Task description:
The listing below holds a line with "import Mathlib" and a line with "window moments. -/". Reproduce those two lines exactly, plus everything between them.

• • • •

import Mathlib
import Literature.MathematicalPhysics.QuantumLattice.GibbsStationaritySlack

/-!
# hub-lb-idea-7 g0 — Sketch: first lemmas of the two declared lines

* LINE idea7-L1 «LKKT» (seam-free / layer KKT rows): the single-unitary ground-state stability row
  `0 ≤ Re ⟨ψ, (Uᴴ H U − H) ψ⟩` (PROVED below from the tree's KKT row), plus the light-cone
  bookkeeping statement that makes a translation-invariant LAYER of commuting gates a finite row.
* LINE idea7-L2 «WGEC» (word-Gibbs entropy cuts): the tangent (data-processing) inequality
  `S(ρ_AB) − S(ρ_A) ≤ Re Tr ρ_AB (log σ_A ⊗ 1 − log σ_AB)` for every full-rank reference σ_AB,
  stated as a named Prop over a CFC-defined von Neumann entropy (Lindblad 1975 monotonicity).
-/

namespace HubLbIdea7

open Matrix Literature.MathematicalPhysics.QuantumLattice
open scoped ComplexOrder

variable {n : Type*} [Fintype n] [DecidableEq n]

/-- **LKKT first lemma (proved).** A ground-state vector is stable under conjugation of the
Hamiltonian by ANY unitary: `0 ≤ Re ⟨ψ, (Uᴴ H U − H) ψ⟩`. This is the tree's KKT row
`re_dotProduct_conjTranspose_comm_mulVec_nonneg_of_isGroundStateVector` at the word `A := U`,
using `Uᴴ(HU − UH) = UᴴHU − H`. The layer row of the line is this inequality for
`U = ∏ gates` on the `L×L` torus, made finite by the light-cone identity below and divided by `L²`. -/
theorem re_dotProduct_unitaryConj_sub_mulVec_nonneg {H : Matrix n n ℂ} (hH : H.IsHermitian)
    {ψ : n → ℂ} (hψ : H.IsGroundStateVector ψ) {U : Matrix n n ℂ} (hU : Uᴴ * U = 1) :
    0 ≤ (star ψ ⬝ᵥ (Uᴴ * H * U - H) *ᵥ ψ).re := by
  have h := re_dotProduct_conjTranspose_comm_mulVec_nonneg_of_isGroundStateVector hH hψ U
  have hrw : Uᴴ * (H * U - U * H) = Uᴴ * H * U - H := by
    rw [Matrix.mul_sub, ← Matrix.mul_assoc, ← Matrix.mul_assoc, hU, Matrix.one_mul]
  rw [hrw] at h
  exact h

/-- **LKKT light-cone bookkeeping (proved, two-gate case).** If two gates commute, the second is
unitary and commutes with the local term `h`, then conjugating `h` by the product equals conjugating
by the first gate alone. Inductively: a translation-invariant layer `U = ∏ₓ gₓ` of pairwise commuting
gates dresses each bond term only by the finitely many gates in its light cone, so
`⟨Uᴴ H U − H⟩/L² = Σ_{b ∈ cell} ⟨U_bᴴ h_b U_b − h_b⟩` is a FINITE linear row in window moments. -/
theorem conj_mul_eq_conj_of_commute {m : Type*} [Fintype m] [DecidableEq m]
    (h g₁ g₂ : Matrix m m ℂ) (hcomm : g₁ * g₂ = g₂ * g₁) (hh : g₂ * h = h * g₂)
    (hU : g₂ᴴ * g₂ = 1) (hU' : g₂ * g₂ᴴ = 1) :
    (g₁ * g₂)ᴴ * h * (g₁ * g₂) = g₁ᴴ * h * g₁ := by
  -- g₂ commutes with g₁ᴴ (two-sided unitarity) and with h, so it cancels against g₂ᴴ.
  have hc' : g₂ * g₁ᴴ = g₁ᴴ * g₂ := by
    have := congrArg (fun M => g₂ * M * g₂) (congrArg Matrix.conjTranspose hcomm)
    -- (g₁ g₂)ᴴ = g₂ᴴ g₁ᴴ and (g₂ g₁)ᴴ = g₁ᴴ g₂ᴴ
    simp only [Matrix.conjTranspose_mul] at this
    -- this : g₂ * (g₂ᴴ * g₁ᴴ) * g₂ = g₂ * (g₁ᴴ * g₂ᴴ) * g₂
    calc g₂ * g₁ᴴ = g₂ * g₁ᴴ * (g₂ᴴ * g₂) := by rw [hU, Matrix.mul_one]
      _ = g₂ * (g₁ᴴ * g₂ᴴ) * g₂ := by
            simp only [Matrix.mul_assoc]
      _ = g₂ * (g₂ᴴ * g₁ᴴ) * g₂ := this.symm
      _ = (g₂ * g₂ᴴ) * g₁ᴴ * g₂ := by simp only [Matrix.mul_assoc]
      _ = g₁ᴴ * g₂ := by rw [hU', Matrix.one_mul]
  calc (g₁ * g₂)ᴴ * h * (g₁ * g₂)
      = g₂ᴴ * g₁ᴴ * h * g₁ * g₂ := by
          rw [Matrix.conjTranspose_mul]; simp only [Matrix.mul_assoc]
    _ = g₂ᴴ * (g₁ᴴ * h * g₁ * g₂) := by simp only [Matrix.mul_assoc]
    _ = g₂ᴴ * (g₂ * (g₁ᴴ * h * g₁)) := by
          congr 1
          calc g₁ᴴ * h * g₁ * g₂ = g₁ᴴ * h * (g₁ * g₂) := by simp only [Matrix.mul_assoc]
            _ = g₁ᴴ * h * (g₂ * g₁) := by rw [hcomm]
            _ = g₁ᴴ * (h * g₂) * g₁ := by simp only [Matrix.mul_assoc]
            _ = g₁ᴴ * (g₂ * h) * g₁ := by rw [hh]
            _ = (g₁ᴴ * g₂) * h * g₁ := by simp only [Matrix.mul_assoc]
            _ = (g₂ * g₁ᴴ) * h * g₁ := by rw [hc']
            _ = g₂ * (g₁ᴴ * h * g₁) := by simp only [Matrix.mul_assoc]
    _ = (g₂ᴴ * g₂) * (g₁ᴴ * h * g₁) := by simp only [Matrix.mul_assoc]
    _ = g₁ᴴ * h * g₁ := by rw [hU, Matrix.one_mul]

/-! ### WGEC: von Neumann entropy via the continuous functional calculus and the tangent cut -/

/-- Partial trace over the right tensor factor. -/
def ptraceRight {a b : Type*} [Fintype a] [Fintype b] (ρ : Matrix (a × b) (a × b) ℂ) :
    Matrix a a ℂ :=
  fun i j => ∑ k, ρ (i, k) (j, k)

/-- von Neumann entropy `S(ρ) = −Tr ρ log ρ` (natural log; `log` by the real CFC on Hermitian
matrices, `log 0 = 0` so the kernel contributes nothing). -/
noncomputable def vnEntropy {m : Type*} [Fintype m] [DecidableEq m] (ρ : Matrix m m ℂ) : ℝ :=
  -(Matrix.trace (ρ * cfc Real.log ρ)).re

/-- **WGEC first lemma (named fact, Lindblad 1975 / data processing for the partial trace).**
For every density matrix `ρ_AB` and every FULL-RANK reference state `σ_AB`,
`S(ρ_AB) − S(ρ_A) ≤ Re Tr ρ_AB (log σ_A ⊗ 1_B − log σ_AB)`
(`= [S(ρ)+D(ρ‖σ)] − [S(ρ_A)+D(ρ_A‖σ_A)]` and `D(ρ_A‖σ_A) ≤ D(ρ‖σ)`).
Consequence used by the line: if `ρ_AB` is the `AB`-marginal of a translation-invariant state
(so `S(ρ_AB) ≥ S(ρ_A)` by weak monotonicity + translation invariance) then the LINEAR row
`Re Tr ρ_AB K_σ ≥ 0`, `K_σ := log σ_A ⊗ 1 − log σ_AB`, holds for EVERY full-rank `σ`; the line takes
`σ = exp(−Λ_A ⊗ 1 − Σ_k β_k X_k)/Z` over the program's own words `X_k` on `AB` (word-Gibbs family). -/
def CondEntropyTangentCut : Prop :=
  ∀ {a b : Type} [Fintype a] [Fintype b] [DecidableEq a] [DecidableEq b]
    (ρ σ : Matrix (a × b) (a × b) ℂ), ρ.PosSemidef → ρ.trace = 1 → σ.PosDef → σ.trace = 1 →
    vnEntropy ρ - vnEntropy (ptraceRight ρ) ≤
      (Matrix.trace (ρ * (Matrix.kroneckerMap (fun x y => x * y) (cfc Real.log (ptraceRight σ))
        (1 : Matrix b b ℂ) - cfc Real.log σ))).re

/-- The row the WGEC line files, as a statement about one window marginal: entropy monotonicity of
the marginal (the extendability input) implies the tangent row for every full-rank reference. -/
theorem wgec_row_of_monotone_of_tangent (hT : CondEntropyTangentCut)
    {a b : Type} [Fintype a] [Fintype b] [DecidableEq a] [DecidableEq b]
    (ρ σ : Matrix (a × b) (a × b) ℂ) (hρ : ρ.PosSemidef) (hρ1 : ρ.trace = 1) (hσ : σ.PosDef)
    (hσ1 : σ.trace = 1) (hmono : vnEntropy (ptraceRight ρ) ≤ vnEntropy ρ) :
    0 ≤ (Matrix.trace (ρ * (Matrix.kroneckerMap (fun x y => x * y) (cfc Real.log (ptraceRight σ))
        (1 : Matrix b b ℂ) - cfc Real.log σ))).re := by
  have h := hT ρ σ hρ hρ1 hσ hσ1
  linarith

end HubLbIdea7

• • • •

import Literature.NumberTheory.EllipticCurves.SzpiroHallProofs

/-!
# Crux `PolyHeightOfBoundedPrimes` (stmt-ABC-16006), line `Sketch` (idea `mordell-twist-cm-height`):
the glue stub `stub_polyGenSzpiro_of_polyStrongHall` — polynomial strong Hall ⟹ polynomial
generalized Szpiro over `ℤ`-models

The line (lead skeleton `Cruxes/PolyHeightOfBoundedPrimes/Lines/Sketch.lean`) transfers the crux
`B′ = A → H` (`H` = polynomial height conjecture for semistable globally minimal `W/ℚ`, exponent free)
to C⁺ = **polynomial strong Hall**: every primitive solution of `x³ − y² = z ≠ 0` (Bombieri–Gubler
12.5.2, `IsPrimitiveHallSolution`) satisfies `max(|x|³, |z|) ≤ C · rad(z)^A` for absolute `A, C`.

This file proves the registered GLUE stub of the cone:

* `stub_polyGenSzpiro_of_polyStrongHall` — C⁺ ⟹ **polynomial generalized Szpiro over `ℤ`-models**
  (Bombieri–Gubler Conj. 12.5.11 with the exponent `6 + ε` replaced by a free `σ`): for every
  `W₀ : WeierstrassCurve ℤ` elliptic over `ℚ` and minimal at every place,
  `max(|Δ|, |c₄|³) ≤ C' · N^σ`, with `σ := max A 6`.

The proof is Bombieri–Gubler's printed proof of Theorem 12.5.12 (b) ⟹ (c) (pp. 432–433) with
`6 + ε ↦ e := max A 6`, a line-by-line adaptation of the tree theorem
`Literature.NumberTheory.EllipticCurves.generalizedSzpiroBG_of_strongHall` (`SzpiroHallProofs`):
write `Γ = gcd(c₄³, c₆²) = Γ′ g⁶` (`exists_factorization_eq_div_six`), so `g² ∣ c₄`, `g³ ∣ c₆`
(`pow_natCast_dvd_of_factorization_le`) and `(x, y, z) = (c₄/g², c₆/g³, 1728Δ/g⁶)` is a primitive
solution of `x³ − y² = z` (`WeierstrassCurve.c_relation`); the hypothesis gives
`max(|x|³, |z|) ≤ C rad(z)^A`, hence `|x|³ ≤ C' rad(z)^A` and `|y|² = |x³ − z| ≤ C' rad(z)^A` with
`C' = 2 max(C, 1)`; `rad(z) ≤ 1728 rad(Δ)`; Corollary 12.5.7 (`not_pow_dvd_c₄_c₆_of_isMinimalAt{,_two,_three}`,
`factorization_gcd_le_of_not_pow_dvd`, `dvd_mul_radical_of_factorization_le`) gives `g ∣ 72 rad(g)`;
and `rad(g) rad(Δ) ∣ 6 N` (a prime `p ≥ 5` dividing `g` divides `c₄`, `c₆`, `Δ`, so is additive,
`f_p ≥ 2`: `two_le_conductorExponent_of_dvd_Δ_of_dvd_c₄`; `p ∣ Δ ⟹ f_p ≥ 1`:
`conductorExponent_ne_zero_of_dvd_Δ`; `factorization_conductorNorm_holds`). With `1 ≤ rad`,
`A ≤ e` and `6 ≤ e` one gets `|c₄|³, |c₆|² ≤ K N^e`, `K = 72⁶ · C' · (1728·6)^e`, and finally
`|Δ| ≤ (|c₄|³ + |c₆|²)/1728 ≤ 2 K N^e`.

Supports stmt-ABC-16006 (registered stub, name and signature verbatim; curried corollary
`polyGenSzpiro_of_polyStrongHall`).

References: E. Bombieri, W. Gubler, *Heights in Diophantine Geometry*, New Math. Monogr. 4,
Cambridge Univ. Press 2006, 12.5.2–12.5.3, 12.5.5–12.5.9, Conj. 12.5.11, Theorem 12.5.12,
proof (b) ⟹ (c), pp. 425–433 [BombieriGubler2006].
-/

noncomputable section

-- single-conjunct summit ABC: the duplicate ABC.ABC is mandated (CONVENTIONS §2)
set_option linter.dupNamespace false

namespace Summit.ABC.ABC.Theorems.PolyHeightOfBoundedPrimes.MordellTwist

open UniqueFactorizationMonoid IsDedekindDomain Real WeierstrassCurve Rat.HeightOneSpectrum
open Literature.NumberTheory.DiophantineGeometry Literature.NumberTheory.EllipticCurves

• • • •

Solution to the problem:
import Mathlib
import Literature.MathematicalPhysics.QuantumLattice.GibbsStationaritySlack

/-!
# hub-lb-idea-7 g0 — Sketch: first lemmas of the two declared lines

* LINE idea7-L1 «LKKT» (seam-free / layer KKT rows): the single-unitary ground-state stability row
  `0 ≤ Re ⟨ψ, (Uᴴ H U − H) ψ⟩` (PROVED below from the tree's KKT row), plus the light-cone
  bookkeeping statement that makes a translation-invariant LAYER of commuting gates a finite row.
* LINE idea7-L2 «WGEC» (word-Gibbs entropy cuts): the tangent (data-processing) inequality
  `S(ρ_AB) − S(ρ_A) ≤ Re Tr ρ_AB (log σ_A ⊗ 1 − log σ_AB)` for every full-rank reference σ_AB,
  stated as a named Prop over a CFC-defined von Neumann entropy (Lindblad 1975 monotonicity).
-/

namespace HubLbIdea7

open Matrix Literature.MathematicalPhysics.QuantumLattice
open scoped ComplexOrder

variable {n : Type*} [Fintype n] [DecidableEq n]

/-- **LKKT first lemma (proved).** A ground-state vector is stable under conjugation of the
Hamiltonian by ANY unitary: `0 ≤ Re ⟨ψ, (Uᴴ H U − H) ψ⟩`. This is the tree's KKT row
`re_dotProduct_conjTranspose_comm_mulVec_nonneg_of_isGroundStateVector` at the word `A := U`,
using `Uᴴ(HU − UH) = UᴴHU − H`. The layer row of the line is this inequality for
`U = ∏ gates` on the `L×L` torus, made finite by the light-cone identity below and divided by `L²`. -/
theorem re_dotProduct_unitaryConj_sub_mulVec_nonneg {H : Matrix n n ℂ} (hH : H.IsHermitian)
    {ψ : n → ℂ} (hψ : H.IsGroundStateVector ψ) {U : Matrix n n ℂ} (hU : Uᴴ * U = 1) :
    0 ≤ (star ψ ⬝ᵥ (Uᴴ * H * U - H) *ᵥ ψ).re := by
  have h := re_dotProduct_conjTranspose_comm_mulVec_nonneg_of_isGroundStateVector hH hψ U
  have hrw : Uᴴ * (H * U - U * H) = Uᴴ * H * U - H := by
    rw [Matrix.mul_sub, ← Matrix.mul_assoc, ← Matrix.mul_assoc, hU, Matrix.one_mul]
  rw [hrw] at h
  exact h

/-- **LKKT light-cone bookkeeping (proved, two-gate case).** If two gates commute, the second is
unitary and commutes with the local term `h`, then conjugating `h` by the product equals conjugating
by the first gate alone. Inductively: a translation-invariant layer `U = ∏ₓ gₓ` of pairwise commuting
gates dresses each bond term only by the finitely many gates in its light cone, so
`⟨Uᴴ H U − H⟩/L² = Σ_{b ∈ cell} ⟨U_bᴴ h_b U_b − h_b⟩` is a FINITE linear row in window moments. -/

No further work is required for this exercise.